A delightful new twist on an old tale!
There was an old sailor who swallowed a krill. I don’t know why he swallowed the krill – it’ll make him ill … A nautical take on a much-loved rhyme.
Claire Saxby was born in Melbourne and grew up in Newcastle. She’s lived in more houses than she can remember, and attended many schools. Claire is the author of many books including There Was an Old Sailor, illustrated by Cassandra Allen, which won the Crystal Kite Member Choice Award, Australia and New Zealand Division, Society of Children’s Book Writers and Illustrators, 2011.
Cassandra Allen was born and raised in Australia, and now lives in France, drawing almost every day and soaking up the wonders of life in Europe. After moving to Europe her career grew wings and she began illustrating children's books, amongst other editorial work for many years.
The rhythm of the language is captivating even the youngest toddler and the pictures are engaging and beautifully imagined. It is a story that has become a favourite in our household.
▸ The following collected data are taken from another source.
/-- Weighted parallelogram bound for the gradient seminorm of smooth fields:
`ε‖∇(f + g)‖₂² ≤ ε(1 + ε)‖∇f‖₂² + (1 + ε)‖∇g‖₂²` for `ε ≥ 0` (pointwise
`2ε‖a‖‖b‖ ≤ ε²‖a‖² + ‖b‖²`, summed over the partial derivatives and integrated). [folklore] -/
theorem Torus.mul_gradNormSq_add_le {f g : UnitAddTorus d → EuclideanSpace ℝ d} (hf : Torus.IsSmooth f)
    (hg : Torus.IsSmooth g) {ε : ℝ} (hε : 0 ≤ ε) :
    ε * Torus.gradNormSq (f + g) ≤
      ε * (1 + ε) * Torus.gradNormSq f + (1 + ε) * Torus.gradNormSq g := by
  -- adapted from `Torus.gradNormSq_add_le` (`TorusConvectionLaplacianNormSq`)
  have hf1 : Torus.IsContDiff 1 f := hf.isContDiff (by simp)
  have hg1 : Torus.IsContDiff 1 g := hg.isContDiff (by simp)
  have hif : Integrable (fun x => ∑ i, ‖Torus.partialDeriv i f x‖ ^ 2) volume :=
    integrable_finsetSum _ fun i _ => ((hf.partialDeriv i).norm_sq).integrable
  have hig : Integrable (fun x => ∑ i, ‖Torus.partialDeriv i g x‖ ^ 2) volume :=
    integrable_finsetSum _ fun i _ => ((hg.partialDeriv i).norm_sq).integrable
  have hifg : Integrable (fun x => ∑ i, ‖Torus.partialDeriv i (f + g) x‖ ^ 2) volume :=
    integrable_finsetSum _ fun i _ => (((hf.add hg).partialDeriv i).norm_sq).integrable
  have hsq : ∀ p q : EuclideanSpace ℝ d,
      ε * ‖p + q‖ ^ 2 ≤ ε * (1 + ε) * ‖p‖ ^ 2 + (1 + ε) * ‖q‖ ^ 2 := fun p q => by
    have h1 : ‖p + q‖ ^ 2 ≤ (‖p‖ + ‖q‖) ^ 2 := pow_le_pow_left₀ (norm_nonneg _) (norm_add_le p q) 2
    have h2 : ε * ‖p + q‖ ^ 2 ≤ ε * (‖p‖ + ‖q‖) ^ 2 := mul_le_mul_of_nonneg_left h1 hε
    nlinarith [sq_nonneg (ε * ‖p‖ - ‖q‖)]
  have hpt : ∀ x, ε * ∑ i, ‖Torus.partialDeriv i (f + g) x‖ ^ 2 ≤
      ε * (1 + ε) * ∑ i, ‖Torus.partialDeriv i f x‖ ^ 2 +
        (1 + ε) * ∑ i, ‖Torus.partialDeriv i g x‖ ^ 2 := by
    intro x
    rw [Finset.mul_sum, Finset.mul_sum, Finset.mul_sum, ← Finset.sum_add_distrib]
    refine Finset.sum_le_sum fun i _ => ?_
    rw [Torus.partialDeriv_add hf1 hg1 i, Pi.add_apply]
    exact hsq _ _
  calc ε * Torus.gradNormSq (f + g) = ∫ x, ε * ∑ i, ‖Torus.partialDeriv i (f + g) x‖ ^ 2 := by
        rw [Torus.gradNormSq, integral_const_mul]
    _ ≤ ∫ x, (ε * (1 + ε) * ∑ i, ‖Torus.partialDeriv i f x‖ ^ 2 +
          (1 + ε) * ∑ i, ‖Torus.partialDeriv i g x‖ ^ 2) :=
        integral_mono (hifg.const_mul ε) ((hif.const_mul _).add (hig.const_mul _)) hpt
    _ = ε * (1 + ε) * Torus.gradNormSq f + (1 + ε) * Torus.gradNormSq g := by
        rw [integral_add (hif.const_mul _) (hig.const_mul _), integral_const_mul, integral_const_mul]
        rfl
The rhyming and repetition will make this a favorite read-aloud choice for storytime, as children will happily participate in reading the repeated sections, which are so easily and quickly memorized. In addition, there is a “Fishy Facts” spread at the back of the book that contains a true fact about each animal in the story (including “A blue whale can eat millions of krill a day!”), which would make for a fantastic introduction to a discussion on the size of sea creatures and the food chain.
Kids Can Press
The rhythm, the humour, the sheer absurdity of it all made that book such a winner – and in this cleverly penned sea-faring version, author Claire Saxby has taken the absurdity up a whole other level . . . with her central character swallowing none other than a blue whale!..Rhythmically penned, the story is beautifully complemented by Allen’s stunning illustrations in whimiscal seaside colours… with an enormous dash of humour.
Kids' Book Review
Another version of favourite nursery rhyme There was an old woman who swallowed a fly. This old sailor is just as voracious as his counterpart in the original, though in this case he has a penchant for sea food. He starts with a krill and ends with a whale. Along the way there are squids and rays and jellies, in sometimes dubious feeding relationships but lots of rhyming words to go with them. The water colour illustrations are bold and colorful and match the vitality and exuberance of this popular rhyme.